● Available data

import Summits.AtomisticToContinuum.Crystallization.Theses.PalmUnimodularRigidity
import Summits.AtomisticToContinuum.Crystallization.Theorems.MinimiserShells.Negative.LoadBearing
import Summits.AtomisticToContinuum.Crystallization.Theorems.MinimiserShells.Negative.Rootedness
import Literature.Probability.Process.PointStationaryLaw
import Literature.MathematicalPhysics.StatisticalMechanics.RootEnergy
import Literature.MathematicalPhysics.StatisticalMechanics.MuGSC
import Summits.AtomisticToContinuum.Crystallization.Theorems.PalmUnimodularRigidityMinimiserShellsEnergyFloorB
import Summits.AtomisticToContinuum.Crystallization.Theorems.PalmUnimodularRigidityMinimiserShellsPalmDensity

/-!
# Palm zero-density lemma — stub `stub_palmZeroDensity` (S6′), line `equilibrium-in-law-surgery`,
# crux `MinimiserShells` (stmt-AtomisticToContinuum-9225)

Under a point-stationary `δ`-hard-core probability law `P` on rooted configurations of `ℝ³`, "badly
shelled atoms have ZERO DENSITY about the root a.s." transfers to "the ROOT is a.s. well shelled"
(`stub_palmZeroDensity`; the measurable set `B` reading off `GoodShell` on hard-core configurations,
stub S5 of the line, is a HYPOTHESIS).  No rate and no volume growth are assumed, so one transport
(as in the landed S6, `…PalmDensity`) does not suffice: one transport PER SCALE `3^k`, and AM–GM.
* transport `g_R(μ, y) = 1_{Bᶜ}(μ) 1[‖y‖ ≤ R] / trunc_δ μ (B̄(y, 2R))`, jointly measurable through
  the s-finite truncated configuration kernel `trunc δ` of `…EnergyFloorDefs` (`= μ` on hard-core
  `μ`), `measurable_transport`;
* OUT-mass `≥ 1_{Bᶜ}(μ) N_R/N_{3R}`, `N_r = μ(B̄(0,r))`, as `B̄(y,2R) ⊆ B̄(0,3R)`
  (`le_lintegral_transport`); IN-mass `≤ bad_R/N_R ≤ 1` (`θ_y μ (B̄(-y,2R)) = N_{2R} ≥ N_R`,
  `lintegral_transport_map_le`), `→ 0` a.s. along `R = 3^k` by hypothesis; its measurable version
  is `measurable_inMass`;
* Mecke: `E[1_{Bᶜ} N_{3^k}/N_{3^{k+1}}] ≤ ε_k := E[IN_k] → 0` (dominated convergence); AM–GM with
  the telescoping product, the root (`N_1 ≥ 1`) and packing (`N_{3^K} ≤ (27(2/δ+1)³)^K`) give
  `Σ_{k<K} N_{3^k}/N_{3^{k+1}} ≥ c₀ K` (`ofReal_mul_le_sum_ratio`), so `c₀ K P(Bᶜ) ≤ Σ_{k<K} ε_k
  = o(K)` (Cesàro) and `P(Bᶜ) = 0` (`measure_compl_eq_zero_of_cesaro`).
-/

noncomputable section

open MeasureTheory ProbabilityTheory
open scoped ENNReal BigOperators

namespace Summit.AtomisticToContinuum.Crystallization.Theorems.PalmUnimodularRigidityMinimiserShells.PalmZeroDensity

open Literature.Probability.Process (IsPointStationaryLaw IsRootedHardCore count_restrict_singleton_ne_zero_iff
  map_sub_count_restrict)
open Literature.MathematicalPhysics.StatisticalMechanics (lennardJones IsMuGSC UniformlyDiscrete)
open Summit.AtomisticToContinuum.Crystallization.Theses.PalmUnimodularRigidity (MinimiserShells UnimodularEnergyLowerBound)
open Summit.AtomisticToContinuum.Crystallization.Theorems.MinimiserShells.Negative.LoadBearing
  (eStar meanRootEnergy GoodShell minimiserShells_iff)
open Summit.AtomisticToContinuum.Crystallization.Theorems.MinimiserShells.Negative.Rootedness
  (E3 countable_of_separated)
open Summit.AtomisticToContinuum.Crystallization.Theorems.PalmUnimodularRigidityMinimiserShells.EnergyFloor
  (trunc truncKernel trunc_of_mem mem_hcClass_of_hc measurable_trunc_apply ncard_inter_closedBall_le)
open Summit.AtomisticToContinuum.Crystallization.Theorems.PalmUnimodularRigidityMinimiserShells.PalmDensity
  (count_eq_ncard)

/-- **AM–GM, sum form**: `K ≠ 0` nonnegative reals with product `≥ m ^ K`, `m ≥ 0`, sum to `≥ K m`. -/
theorem card_mul_le_sum_of_pow_le_prod {K : ℕ} (hK : K ≠ 0) {z : ℕ → ℝ} (hz : ∀ k, 0 ≤ z k)
    {m : ℝ} (hm : 0 ≤ m) (h : m ^ K ≤ ∏ k ∈ Finset.range K, z k) :
    (K : ℝ) * m ≤ ∑ k ∈ Finset.range K, z k := by
  have hw := Real.geom_mean_le_arith_mean_weighted (Finset.range K) (fun _ => (K : ℝ)⁻¹) z
    (fun _ _ => inv_nonneg.2 (Nat.cast_nonneg K))
    (by rw [Finset.sum_const, Finset.card_range, nsmul_eq_mul, mul_inv_cancel₀ (Nat.cast_ne_zero.2 hK)])
    (fun k _ => hz k)
  rw [Real.finsetProd_rpow _ _ (fun k _ => hz k), ← Finset.mul_sum] at hw
  have h2 : m ≤ (∏ k ∈ Finset.range K, z k) ^ ((K : ℝ)⁻¹) :=
    calc m = (m ^ K) ^ ((K : ℝ)⁻¹) := (Real.pow_rpow_inv_natCast hm hK).symm
      _ ≤ _ := Real.rpow_le_rpow (pow_nonneg hm K) h (inv_nonneg.2 (Nat.cast_nonneg K))
  calc (K : ℝ) * m ≤ K * ((K : ℝ)⁻¹ * ∑ k ∈ Finset.range K, z k) :=
        mul_le_mul_of_nonneg_left (h2.trans hw) (Nat.cast_nonneg K)
    _ = ∑ k ∈ Finset.range K, z k := by rw [← mul_assoc, mul_inv_cancel₀ (Nat.cast_ne_zero.2 hK), one_mul]

/-- Telescoping product of successive ratios: `∏_{k<K} n k / n (k+1) = n 0 / n K`. -/
theorem prod_range_div_succ {n : ℕ → ℝ} (hn : ∀ k, n k ≠ 0) :
    ∀ K : ℕ, ∏ k ∈ Finset.range K, n k / n (k + 1) = n 0 / n K
  | 0 => by rw [Finset.prod_range_zero, div_self (hn 0)]
  | K + 1 => by
      rw [Finset.prod_range_succ, prod_range_div_succ hn K, div_mul_div_comm, mul_comm (n 0) (n K),
        mul_div_mul_left _ _ (hn K)]

/-- Packing at scale `3^K`, `K ≠ 0`: `(2·3^K/δ + 1)³ ≤ (27 (2/δ+1)³)^K`. -/
theorem packing_pow_le {δ : ℝ} (hδ : 0 < δ) {K : ℕ} (hK : K ≠ 0) :
    (2 * (3 : ℝ) ^ K / δ + 1) ^ 3 ≤ (27 * (2 / δ + 1) ^ 3) ^ K := by
  have h1 : (1 : ℝ) ≤ 3 ^ K := one_le_pow₀ (by norm_num)
  have hA : 2 * (3 : ℝ) ^ K / δ + 1 ≤ 3 ^ K * (2 / δ + 1) := by
    have : (3 : ℝ) ^ K * (2 / δ + 1) = 2 * 3 ^ K / δ + 3 ^ K := by ring
    linarith
  calc (2 * (3 : ℝ) ^ K / δ + 1) ^ 3 ≤ (3 ^ K * (2 / δ + 1)) ^ 3 := by gcongr
    _ = 27 ^ K * (2 / δ + 1) ^ 3 := by
        rw [mul_pow, ← pow_mul, mul_comm K 3, pow_mul]; norm_num
    _ ≤ 27 ^ K * ((2 / δ + 1) ^ 3) ^ K := mul_le_mul_of_nonneg_left
        (le_self_pow₀ (one_le_pow₀ (le_add_of_nonneg_left (by positivity))) hK) (by positivity)
    _ = (27 * (2 / δ + 1) ^ 3) ^ K := by rw [mul_pow]

/-- The density of badly-shelled atoms in a (finite!) ball about the root is at most `1`. -/
theorem ncard_bad_div_le_one {S : Set E3} (hud : UniformlyDiscrete S) (R : ℝ) :
    ({y ∈ S | dist y 0 ≤ R ∧ ¬ GoodShell ((Measure.count : Measure E3).restrict
        ((fun z => z - y) '' S))}.ncard : ℝ) / ({y ∈ S | dist y 0 ≤ R}.ncard : ℝ) ≤ 1 := by
  have hDfin : {y ∈ S | dist y 0 ≤ R}.Finite :=
    (hud.finite_inter_closedBall 0 R).subset fun y hy => ⟨hy.1, Metric.mem_closedBall.2 hy.2⟩
  have hsub : {y ∈ S | dist y 0 ≤ R ∧ ¬ GoodShell ((Measure.count : Measure E3).restrict
      ((fun z => z - y) '' S))} ⊆ {y ∈ S | dist y 0 ≤ R} := fun y hy => ⟨hy.1, hy.2.1⟩
  refine div_le_one_of_le₀ ?_ (Nat.cast_nonneg _)
  exact_mod_cast Set.ncard_le_ncard hsub hDfin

● Activity
Repeat exactly the lines of the listing above, from the one with "have : (3 : ℝ)" down to the one with "K := mul_le_mul_of_nonneg_left"; both of those lines belong in the range.

● Solved problem
    have : (3 : ℝ) ^ K * (2 / δ + 1) = 2 * 3 ^ K / δ + 3 ^ K := by ring
    linarith
  calc (2 * (3 : ℝ) ^ K / δ + 1) ^ 3 ≤ (3 ^ K * (2 / δ + 1)) ^ 3 := by gcongr
    _ = 27 ^ K * (2 / δ + 1) ^ 3 := by
        rw [mul_pow, ← pow_mul, mul_comm K 3, pow_mul]; norm_num
    _ ≤ 27 ^ K * ((2 / δ + 1) ^ 3) ^ K := mul_le_mul_of_nonneg_left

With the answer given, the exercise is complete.